Exercise description -
Return, from the material below, each line in which "Theorems" occurs.
[Data — start]
import Summits.HodgeConjecture.HodgeConjecture.Theorems.K2E5QuatAdelicMatrixModelDefs     -- ★ #3d (K2E5-p12): `quatModel σ H = {x | (σx)ᵀ H = H · adj x}`, `mem_quatModel_iff`
import Summits.HodgeConjecture.HodgeConjecture.Theorems.K2E5LieGramDetValueIndefinite     -- ★ (this seat) p855704∕p855738: `𝔲(2)`, `𝔲(1,1)` coordinates; brings ★ `skewC`, `traceFormC`, `mem_skewC_two_one`
import HarnessLib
[Data — finish]
Your response -
import Summits.HodgeConjecture.HodgeConjecture.Theorems.K2E5QuatAdelicMatrixModelDefs     -- ★ #3d (K2E5-p12): `quatModel σ H = {x | (σx)ᵀ H = H · adj x}`, `mem_quatModel_iff`
import Summits.HodgeConjecture.HodgeConjecture.Theorems.K2E5LieGramDetValueIndefinite     -- ★ (this seat) p855704∕p855738: `𝔲(2)`, `𝔲(1,1)` coordinates; brings ★ `skewC`, `traceFormC`, `mem_skewC_two_one`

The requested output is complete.